The audience looks to us in disbelief. They withhold judgment waiting for our response.

If we quibble and stutter some inane argument, we lose. The audience, as jury, decides the attack is legitimate. We lose the battle of public opinion, even if we have the best argument.

Peace trumps war most of the time. But there comes a point when calm, reasoned responses work against us. There is a time to fight.

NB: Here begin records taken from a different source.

import Summits.ResolutionOfSingularities.ResolutionOfSingularities.Theorems.HomologicalConductorNoZenoPointBlowupH0One
import HarnessLib

/-!
# Crux `NoZenoR` (stmt-ResolutionOfSingularities-19943), slot 5 `stub_L1wCoreF`, (B1) UP-5 — scheme side, part 3/3:
# `Γ(2F, 𝒪)` and the `h⁰`-numerics of the exceptional curve (first kind)

OURS (cell res-hironaka, crux chain W4.4, seat res-L0-w44-stub-1 g11; object UP-5a/b of the (B1) split core of
slot 5 `stub_L1wCoreF`, res-L0-w44-stub-2 L1W-PREP §3.3 / lead B1-CENSUS-g8). Nothing here is a statement of the
manuscript under review (Hironaka 2017); AI-written, weaker than expert review. Def-free, fact-free.

In the setting of part 2/3 (`ρ : X' → X` a blowing up of `J`, supported in an affine open `W` with
`J(W) = (u, v)` a regular pair in both orders, `π : X → Spec S`):

* `length_sections_comap_sq` — **`ℓ_S Γ(V((J·𝒪_{X'})²), 𝒪) = 3 · ℓ_S (Γ(X, W)/(u, v))`**: the sections of the
  first infinitesimal neighbourhood `2F` are an extension of `Γ(F, 𝒪_F) = κ` by `Γ(F, 𝓘_F/𝓘_F²) = κ ⊕ κT`
  (`length_equaliser_two`);
* in Lipman's currency `h0` (`Literature…Lipman1969RationalContraction`): **`h0_comap_eq`**
  `h0 (ρ ≫ π) (J·𝒪_{X'}) = h0 π J` (UP-5a: `h⁰(F) =` `h⁰` of the centre `= [κ(x) : κ_S]`),
  **`h0_comap_sq_eq`** `h0 (ρ ≫ π) ((J·𝒪_{X'})²) = 3 · h0 π J` (UP-5b), and **`h0_comap_sq_eq_three_mul`**
  `h0 (𝓘_F²) = 3 · h0 𝓘_F` — with Prop. (13.1) d) (`(F·F) = 2h⁰(𝓘_F) − h⁰(𝓘_F²)`) this is `(F·F) = −h⁰(F)`:
  THE EXCEPTIONAL CURVE OF A POINT BLOW-UP IS OF THE FIRST KIND, the hypothesis shape
  `h0 π (𝓘 ^ 2) = 3 * h0 π 𝓘` of `Lipman1969_27_1_reg_rat` for the node curves of the (B1) split core.

References: J. Lipman, Publ. Math. IHÉS 36 (1969), §13 Prop. (13.1) d), §15 p. 229, §23 Cor. (23.2), §27
Thm. (27.1) [`Lipman1969`]; R. Hartshorne, *Algebraic Geometry* (1977), V Prop. 3.1–3.2 [`Hartshorne1977`].
-/

noncomputable section

-- single-problem summit: the doubled namespace component `ResolutionOfSingularities` is forced
set_option linter.dupNamespace false

namespace Summit.ResolutionOfSingularities.ResolutionOfSingularities.Theorems.NoZeno.ExcCount.PointBlowup

open CategoryTheory AlgebraicGeometry TopologicalSpace Opposite Polynomial
open Literature.AlgebraicGeometry.Resolution Literature.AlgebraicGeometry.Morphisms

universe u

/-! ## §7b The two charts of the blow-up of a regular pair: `h⁰` of `V((J·𝒪)²)` -/

section Main

variable {S : Type u} [CommRing S] {X X' : Scheme.{u}} [IsIntegral X']
  (π : X ⟶ Spec (.of S)) (ρ : X' ⟶ X) {J : X.IdealSheafData} (hρ : IsBlowup ρ J)
  (W : X.affineOpens) (hJW : (J.support : Set X) ⊆ (W : X.Opens))
  {u v : Γ(X, W)} (hI : J.ideal W = Ideal.span {u, v})
  (hu : u ∈ nonZeroDivisors Γ(X, W)) (huv : ∀ r, u ∣ r * v → u ∣ r)
  (hv : v ∈ nonZeroDivisors Γ(X, W)) (hvu : ∀ r, v ∣ r * u → v ∣ r)
  (hne : Ideal.span {u, v} ≠ ⊤)

include hρ hJW hI hu huv hv hvu hne in
/-- **`ℓ_S Γ(V((J·𝒪_{X'})²), 𝒪) = 3 · ℓ_S (Γ(X, W)/J(W))`** for the blowing up `ρ : X' → X` of an ideal
sheaf `J` supported in an affine open `W` on which `J(W) = (u, v)` is generated by a regular pair (in
both orders) — the two-chart computation of `Γ(2F, 𝒪_{2F})` for the first infinitesimal neighbourhood
`2F` of the exceptional curve `F = V(J·𝒪_{X'})`. Here `Γ(X, W)` is an `S`-algebra through
`π : X → Spec S`. [this work] -/
theorem length_sections_comap_sq :
    letI : Algebra S Γ(X, W) :=
      ((X.presheaf.map (homOfLE (le_top : (W : X.Opens) ≤ ⊤)).op).hom.comp (algebraMapΓ π)).toAlgebra
    Module.length S (Sections (((J.comap ρ) ^ 2).subschemeι ≫ ρ ≫ π) ⊤) =
      3 * Module.length S (Γ(X, W) ⧸ Ideal.span {u, v}) := by
  letI instSA : Algebra S Γ(X, W) :=
    ((X.presheaf.map (homOfLE (le_top : (W : X.Opens) ≤ ⊤)).op).hom.comp (algebraMapΓ π)).toAlgebra
  have huI : u ∈ J.ideal W := hI ▸ Ideal.subset_span (by simp)
  have hvI : v ∈ J.ideal W := hI ▸ Ideal.subset_span (by simp)
  have hI' : J.ideal W = Ideal.span {v, u} := by rw [hI, Set.pair_comm]
  -- the two charts
  set U₁ : X'.Opens := blowupChart ρ J W u with hU₁
  set U₂ : X'.Opens := blowupChart ρ J W v with hU₂
  have hU₁a : IsAffineOpen U₁ := hρ.isAffineOpen_blowupChart huI
  have hU₂a : IsAffineOpen U₂ := hρ.isAffineOpen_blowupChart hvI
  have h₁ : U₁ ≤ ρ ⁻¹ᵁ (W : X.Opens) := blowupChart_le_preimage ρ J W u
  have h₂ : U₂ ≤ ρ ⁻¹ᵁ (W : X.Opens) := blowupChart_le_preimage ρ J W v
  obtain ⟨e₁, he₁⟩ := hρ.exists_ringEquiv_blowupChart_pair W hI hu huv
  obtain ⟨e₂, he₂⟩ := hρ.exists_ringEquiv_blowupChart_pair W hI' hv hvu
  set T : Γ(X', U₁) := e₁.symm (Ideal.Quotient.mk _ Polynomial.X) with hTdef
  set T' : Γ(X', U₂) := e₂.symm (Ideal.Quotient.mk _ Polynomial.X) with hT'def
  have hT : ρ.appLE W U₁ h₁ v = ρ.appLE W U₁ h₁ u * T :=
    appLE_eq_mul_of_ringEquiv_blowupChart_pair W h₁ e₁ he₁
  have hT' : ρ.appLE W U₂ h₂ u = ρ.appLE W U₂ h₂ v * T' :=
    appLE_eq_mul_of_ringEquiv_blowupChart_pair W h₂ e₂ he₂
  -- the overlap `U₁ ∩ U₂ = D(T)`
  have hO : X'.basicOpen T = U₁ ⊓ U₂ := hρ.basicOpen_chartRatio W huI hvI hT
  have hOa : IsAffineOpen (U₁ ⊓ U₂) := hO ▸ hU₁a.basicOpen T
  have h₁₂ : U₁ ⊓ U₂ ≤ ρ ⁻¹ᵁ (W : X.Opens) := inf_le_left.trans h₁
  -- the cover and the support
  have hcov : U₁ ⊔ U₂ = ρ ⁻¹ᵁ (W : X.Opens) := hρ.blowupChart_sup_blowupChart_pair W hI
  have hsupp : (((J.comap ρ) ^ 2).support : Set X') ⊆ ((⟨U₁, hU₁a⟩ : X'.affineOpens) ⊔
      (⟨U₂, hU₂a⟩ : X'.affineOpens) : X'.Opens) := by
    intro y hy
    rw [Scheme.IdealSheafData.support_pow (n := 2) (hn := two_ne_zero),
      Scheme.IdealSheafData.support_comap] at hy
    change y ∈ U₁ ⊔ U₂
    rw [hcov]
    exact hJW hy
  have hne : Ideal.span {u, v} ≠ ⊤ := hne
  -- sections of `V((J𝒪)²)` ↪ `Γ₁/I₁ × Γ₂/I₂`
  obtain ⟨Ψ, hΨinj, hΨrange, hΨc⟩ := exists_sections_subscheme_embedding ((J.comap ρ) ^ 2)
    ⟨U₁, hU₁a⟩ ⟨U₂, hU₂a⟩ hOa hsupp
  -- the chart ideals
  have hid : ∀ (U : X'.affineOpens) (hU : (U : X'.Opens) ≤ ρ ⁻¹ᵁ (W : X.Opens)),
      ((J.comap ρ) ^ 2).ideal U = ((Ideal.span {u, v}).map (ρ.appLE W U hU).hom) ^ 2 := by
    intro U hU
    rw [← comap_pow ρ J 2, ideal_comap_of_le ρ (J ^ 2) W U hU, Scheme.IdealSheafData.ideal_pow,
      Pi.pow_apply, hI, Ideal.map_pow]
  -- `Γ(X, W)`-algebra structures on the chart rings
  letI alg₁ : Algebra Γ(X, W) Γ(X', U₁) := (ρ.appLE W U₁ h₁).hom.toAlgebra
  letI alg₂ : Algebra Γ(X, W) Γ(X', U₂) := (ρ.appLE W U₂ h₂).hom.toAlgebra
  letI alg₁₂ : Algebra Γ(X, W) Γ(X', U₁ ⊓ U₂) := (ρ.appLE W (U₁ ⊓ U₂) h₁₂).hom.toAlgebra
  letI sΓ₁ : Algebra S Γ(X', U₁) :=
    ((algebraMap Γ(X, W) Γ(X', U₁)).comp (algebraMap S Γ(X, W))).toAlgebra
  letI sΓ₂ : Algebra S Γ(X', U₂) :=
    ((algebraMap Γ(X, W) Γ(X', U₂)).comp (algebraMap S Γ(X, W))).toAlgebra
  haveI : IsScalarTower S Γ(X, W) Γ(X', U₁) := IsScalarTower.of_algebraMap_eq (fun _ => rfl)
  haveI : IsScalarTower S Γ(X, W) Γ(X', U₂) := IsScalarTower.of_algebraMap_eq (fun _ => rfl)
  have halg₁ : ∀ a, algebraMap Γ(X, W) Γ(X', U₁) a = ρ.appLE W U₁ h₁ a := fun _ => rfl
  have halg₂ : ∀ a, algebraMap Γ(X, W) Γ(X', U₂) a = ρ.appLE W U₂ h₂ a := fun _ => rfl
  have halg₁₂ : ∀ a, algebraMap Γ(X, W) Γ(X', U₁ ⊓ U₂) a = ρ.appLE W (U₁ ⊓ U₂) h₁₂ a :=
    fun _ => rfl
  -- the restriction maps to the overlap
  let r₁ : Γ(X', U₁) →ₐ[Γ(X, W)] Γ(X', U₁ ⊓ U₂) :=
    { (X'.presheaf.map (homOfLE (inf_le_left : U₁ ⊓ U₂ ≤ U₁)).op).hom with
      commutes' := fun a => map_appLE_eq h₁ inf_le_left a }
  let r₂ : Γ(X', U₂) →ₐ[Γ(X, W)] Γ(X', U₁ ⊓ U₂) :=
    { (X'.presheaf.map (homOfLE (inf_le_right : U₁ ⊓ U₂ ≤ U₂)).op).hom with
      commutes' := fun a => map_appLE_eq h₂ inf_le_right a }
  have hr₁a : ∀ a, r₁ a = X'.presheaf.map (homOfLE (inf_le_left : U₁ ⊓ U₂ ≤ U₁)).op a :=
    fun _ => rfl
  have hr₂a : ∀ b, r₂ b = X'.presheaf.map (homOfLE (inf_le_right : U₁ ⊓ U₂ ≤ U₂)).op b :=
    fun _ => rfl
  -- the quotient isomorphisms `εᵢ`
  have he₁' : ∀ a, e₁ (algebraMap Γ(X, W) Γ(X', U₁) a) = Ideal.Quotient.mk _ (C a) := he₁
  have he₂' : ∀ a, e₂ (algebraMap Γ(X, W) Γ(X', U₂) a) = Ideal.Quotient.mk _ (C a) := he₂
  obtain ⟨ε₁, hε₁C, hε₁X⟩ := exists_ringEquiv_quotient_of_ringEquiv_pair_algebra
    (algebraMap Γ(X, W) Γ(X', U₁)) u v e₁ he₁' (Ideal.span {u, v}) le_rfl
  obtain ⟨ε₂, hε₂C, hε₂X⟩ := exists_ringEquiv_quotient_of_ringEquiv_pair_algebra
    (algebraMap Γ(X, W) Γ(X', U₂)) v u e₂ he₂' (Ideal.span {u, v}) (by rw [Set.pair_comm])
  have hvu₁ : algebraMap Γ(X, W) Γ(X', U₁) v = algebraMap Γ(X, W) Γ(X', U₁) u * T := hT
  have huv₂ : algebraMap Γ(X, W) Γ(X', U₂) u = algebraMap Γ(X, W) Γ(X', U₂) v * T' := hT'
  have hgen₁ := exists_eq_aeval_of_chartEquiv u v T e₁ he₁' hTdef
  have hgen₂ := exists_eq_aeval_of_chartEquiv v u T' e₂ he₂' hT'def
  -- `T ≠ 0`, so the overlap is non-empty and its ring is a domain
  haveI : Nontrivial (Γ(X, W) ⧸ Ideal.span {u, v}) := Ideal.Quotient.nontrivial_iff.mpr hne
  have hT0 : T ≠ 0 := by
    intro h0
    have := hε₁X
    rw [← hTdef, h0, map_zero, map_zero] at this
    exact Polynomial.X_ne_zero this.symm
  have hOne : (U₁ ⊓ U₂ : X'.Opens) ≠ ⊥ := by
    rw [← hO, ne_eq, basicOpen_eq_bot_iff]; exact hT0
  obtain ⟨y₀, hy₀⟩ : ∃ y, y ∈ (U₁ ⊓ U₂ : X'.Opens) := by
    by_contra hc
    exact hOne (le_bot_iff.mp fun y hy => (hc ⟨y, hy⟩).elim)
  haveI : Nonempty (U₁ ⊓ U₂ : X'.Opens) := ⟨⟨y₀, hy₀⟩⟩
  haveI : Nonempty (U₁ : X'.Opens) := ⟨⟨y₀, (Opens.mem_inf.mp hy₀).1⟩⟩
  haveI : Nontrivial Γ(X', U₁) := Scheme.component_nontrivial X' U₁
  have hr₁ : Function.Injective r₁ := map_injective_of_isIntegral X' (homOfLE inf_le_left)
  have hr₂ : Function.Injective r₂ := map_injective_of_isIntegral X' (homOfLE inf_le_right)
  -- `T · T' = 1` on the overlap
  have hTT' : r₁ T * r₂ T' = 1 := by
    have h := hρ.chartRatio_mul_chartRatio W huI hvI hT hT' (Tuw := 1) (by rw [mul_one])
    rw [map_one] at h
    exact h
  -- the overlap is the localisation of `U₁` at `T`
  have hloc : ∀ z : Γ(X', U₁ ⊓ U₂), ∃ (c : Γ(X', U₁)) (e : ℕ), r₁ T ^ e * z = r₁ c := by
    letI := (X'.presheaf.map (homOfLE (inf_le_left : U₁ ⊓ U₂ ≤ U₁)).op).hom.toAlgebra
    haveI : IsLocalization.Away T Γ(X', U₁ ⊓ U₂) :=
      hU₁a.isLocalization_of_eq_basicOpen T (homOfLE inf_le_left) hO.symm
    intro z
    obtain ⟨⟨c, ⟨_, e, rfl⟩⟩, hce⟩ := IsLocalization.surj (Submonoid.powers T) z
    refine ⟨c, e, ?_⟩
    have hce' : z * r₁ (T ^ e) = r₁ c := hce
    rw [map_pow, mul_comm] at hce'
    exact hce'
  -- `u ≠ 0` on the overlap
  have hu₀ : algebraMap Γ(X, W) Γ(X', U₁ ⊓ U₂) u ≠ 0 := by
    obtain ⟨h₁', hnzd, -⟩ := hρ.isPrincipalChart_blowupChart huI
    have hnzd' : algebraMap Γ(X, W) Γ(X', U₁) u ∈ nonZeroDivisors Γ(X', U₁) := hnzd
    intro h0
    have : r₁ (algebraMap Γ(X, W) Γ(X', U₁) u) = 0 := by rw [r₁.commutes]; exact h0
    rw [map_eq_zero_iff _ hr₁] at this
    exact nonZeroDivisors.ne_zero hnzd' this
  -- `V((J𝒪)²) → X'` lands in `ρ⁻¹W`
  have hO' : (⊤ : ((J.comap ρ) ^ 2).subscheme.Opens) ≤
      ((J.comap ρ) ^ 2).subschemeι ⁻¹ᵁ (ρ ⁻¹ᵁ (W : X.Opens)) := by
    intro p _
    have hp : ((J.comap ρ) ^ 2).subschemeι.base p ∈ (((J.comap ρ) ^ 2).support : Set X') := by
      rw [← Scheme.IdealSheafData.range_subschemeι]; exact ⟨p, rfl⟩
    have := hsupp hp
    change ((J.comap ρ) ^ 2).subschemeι.base p ∈ U₁ ⊔ U₂ at this
    rw [hcov] at this
    exact this
  have hψA : ∀ a : Γ(X, W),
      Ψ (((J.comap ρ) ^ 2).subschemeι.appLE (ρ ⁻¹ᵁ (W : X.Opens)) ⊤ hO' (ρ.app W a)) =
        (Ideal.Quotient.mk _ (algebraMap Γ(X, W) Γ(X', U₁) a),
          Ideal.Quotient.mk _ (algebraMap Γ(X, W) Γ(X', U₂) a)) :=
    fun a => hΨc (ρ ⁻¹ᵁ (W : X.Opens)) hO' h₁ h₂ (ρ.app W a)
  -- the equaliser `E = range Ψ` as a `Γ(X, W)`-submodule
  let E : Submodule Γ(X, W) ((Γ(X', U₁) ⧸ ((J.comap ρ) ^ 2).ideal ⟨U₁, hU₁a⟩) ×
      (Γ(X', U₂) ⧸ ((J.comap ρ) ^ 2).ideal ⟨U₂, hU₂a⟩)) :=
    { carrier := Set.range Ψ
      add_mem' := by
        rintro _ _ ⟨s₁, rfl⟩ ⟨s₂, rfl⟩
        exact ⟨s₁ + s₂, map_add Ψ s₁ s₂⟩
      zero_mem' := ⟨0, map_zero Ψ⟩
      smul_mem' := by
        rintro a _ ⟨s₁, rfl⟩
        refine ⟨((J.comap ρ) ^ 2).subschemeι.appLE (ρ ⁻¹ᵁ (W : X.Opens)) ⊤ hO' (ρ.app W a) * s₁, ?_⟩
        rw [map_mul, hψA, Algebra.smul_def, Prod.algebraMap_apply, algebraMap_quotient_apply,
          algebraMap_quotient_apply] }
  have hE : ∀ m, m ∈ E ↔ m ∈ Set.range Ψ := fun _ => Iff.rfl
  have hE' : ∀ (a : Γ(X', U₁)) (b : Γ(X', U₂)),
      (Ideal.Quotient.mk _ a, Ideal.Quotient.mk _ b) ∈ E ↔
        r₁ a - r₂ b ∈ ((J.comap ρ) ^ 2).ideal ⟨U₁ ⊓ U₂, hOa⟩ := fun a b => hΨrange a b
  -- the chart ideals are `(u₁²)`, `(v₂²)`, `(û²)`
  have hI₁ : ((J.comap ρ) ^ 2).ideal ⟨U₁, hU₁a⟩ =
      Ideal.span {algebraMap Γ(X, W) Γ(X', U₁) u ^ 2} := by
    rw [hid ⟨U₁, hU₁a⟩ h₁]; exact map_span_pair_pow_eq u v T hvu₁ 2
  have hI₂ : ((J.comap ρ) ^ 2).ideal ⟨U₂, hU₂a⟩ =
      Ideal.span {algebraMap Γ(X, W) Γ(X', U₂) v ^ 2} := by
    rw [hid ⟨U₂, hU₂a⟩ h₂, Set.pair_comm]; exact map_span_pair_pow_eq v u T' huv₂ 2
  have hI₁₂ : ((J.comap ρ) ^ 2).ideal ⟨U₁ ⊓ U₂, hOa⟩ =
      Ideal.span {algebraMap Γ(X, W) Γ(X', U₁ ⊓ U₂) u ^ 2} := by
    rw [hid ⟨U₁ ⊓ U₂, hOa⟩ h₁₂]
    have hv₁₂ : algebraMap Γ(X, W) Γ(X', U₁ ⊓ U₂) v =
        algebraMap Γ(X, W) Γ(X', U₁ ⊓ U₂) u * r₁ T := by
      rw [← r₁.commutes v, hvu₁, map_mul, r₁.commutes]
    exact map_span_pair_pow_eq u v (r₁ T) hv₁₂ 2
  -- `Ψ` is compatible with the structure maps from `S`
  have hS : ∀ s, Ψ (algebraMap S (Sections (((J.comap ρ) ^ 2).subschemeι ≫ ρ ≫ π) ⊤) s) =
      algebraMap S _ s := by
    intro s
    rw [algebraMap_sections_eq π ρ _ (W : X.Opens) hO', hψA]
    rfl
  -- lengths
  have hlen := length_equaliser_two (S := S) r₁ r₂ u v T T' ε₁ hε₁C hε₁X ε₂ hε₂C hε₂X hvu₁ huv₂
    hu₀ hr₁ hr₂ hloc hgen₁ hgen₂ hTT' _ hI₁ _ hI₂ _ hI₁₂ E hE'
  rw [← hlen]
  exact length_eq_of_injective_of_range_eq
    (R := Sections (((J.comap ρ) ^ 2).subschemeι ≫ ρ ≫ π) ⊤) Ψ hΨinj hS E hE



end Main

/-! ## §8 The `h⁰`-numerics in Lipman's currency -/

section H0

variable {S : Type u} [CommRing S] {X X' : Scheme.{u}} [IsIntegral X']
  (π : X ⟶ Spec (.of S)) (ρ : X' ⟶ X) {J : X.IdealSheafData} (hρ : IsBlowup ρ J)
  (W : X.affineOpens) (hJW : (J.support : Set X) ⊆ (W : X.Opens))
  {u v : Γ(X, W)} (hI : J.ideal W = Ideal.span {u, v})
  (hu : u ∈ nonZeroDivisors Γ(X, W)) (huv : ∀ r, u ∣ r * v → u ∣ r)
  (hv : v ∈ nonZeroDivisors Γ(X, W)) (hvu : ∀ r, v ∣ r * u → v ∣ r)
  (hne : Ideal.span {u, v} ≠ ⊤)

include hρ hJW hI hu huv hv hvu hne in
/-- **UP-5a: `h⁰(𝒪_{X'}/J𝒪_{X'}) = h⁰(𝒪_X/J)`** — the exceptional curve `F = V(J·𝒪_{X'})` of the blowing up
of a regular pair has `h⁰(F) = h⁰` of its centre (`= [κ(x) : κ]` for the reduced point `x`).
[this work] -/
theorem h0_comap_eq : h0 (ρ ≫ π) (J.comap ρ) = h0 π J := by
  rw [h0_eq, length_sections_comap π ρ hρ W hJW hI hu huv hv hvu hne,
    h0_eq_length_quotient π J W hJW, hI]

include hρ hJW hI hu huv hv hvu hne in
/-- **UP-5b: `h⁰(𝒪_{X'}/(J𝒪_{X'})²) = 3 · h⁰(𝒪_X/J)`** — the first infinitesimal neighbourhood `2F` of
the exceptional curve has `h⁰(𝒪_{2F}) = 3 h⁰` of the centre. [this work] -/
theorem h0_comap_sq_eq : h0 (ρ ≫ π) (J.comap ρ ^ 2) = 3 * h0 π J := by
  rw [h0_eq, length_sections_comap_sq π ρ hρ W hJW hI hu huv hv hvu hne,
    h0_eq_length_quotient π J W hJW, hI]

include hρ hJW hI hu huv hv hvu hne in
/-- **UP-5 (first kind): `h⁰(𝓘_F²) = 3 · h⁰(𝓘_F)`** for `𝓘_F = J·𝒪_{X'}` — in Lipman's dictionary
(`(F·F) = 2 h⁰(𝓘_F) − h⁰(𝓘_F²)`, Prop. (13.1) d)) this is `(F·F) = −h⁰(F)`, i.e. the exceptional curve
of a point blow-up is OF THE FIRST KIND — the hypothesis shape of `Lipman1969_27_1_reg_rat`.
[this work] -/
theorem h0_comap_sq_eq_three_mul : h0 (ρ ≫ π) (J.comap ρ ^ 2) = 3 * h0 (ρ ≫ π) (J.comap ρ) := by
  rw [h0_comap_sq_eq π ρ hρ W hJW hI hu huv hv hvu hne, h0_comap_eq π ρ hρ W hJW hI hu huv hv hvu hne]

end H0

end Summit.ResolutionOfSingularities.ResolutionOfSingularities.Theorems.NoZeno.ExcCount.PointBlowup

end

At least once – even just for one tiny moment – we need to speak up with passion. We might just get a tiny bit angry, if only for a few seconds. Our response to outrageous attack defines us.

“In the animal kingdom, the rule is, eat or be eaten; in the human kingdom, define or be defined.”

Thomas Szasz

The End of Protest

In The End of Protest: A New Playbook for Revolution, Micah White, founder of the Occupy Wall Street movement, describes why public protest no longer changes society. It does not work. The Occupy movement tried to change too much. It asked for something that no one could deliver.

Doctors ask for something that government can deliver. Doctors ask to stop cuts to healthcare. They ask for binding arbitration, as suggested in the Canada Health Act.

After 4 years of cuts to medical spending and 9 years of sub-inflationary spending on hospitals in Ontario, government must fulfill its promise to provide healthcare, or give the responsibility to someone else.

The end of protest is change.

Doctors need to protest more, not less. The public gauges the merit of an issue by the degree of outrage.

Doctors act like a Baptist pastor at a barn dance. They avoid the event, or stand stiffly in a corner in case any dancing breaks out.

Cuts harm patients. If doctors believe that, they will gird their loins and speak up. The end of protest is change. The time is now. Can doctors show some emotion for their cause?

In a time of universal deceit – telling the truth is a revolutionary act.”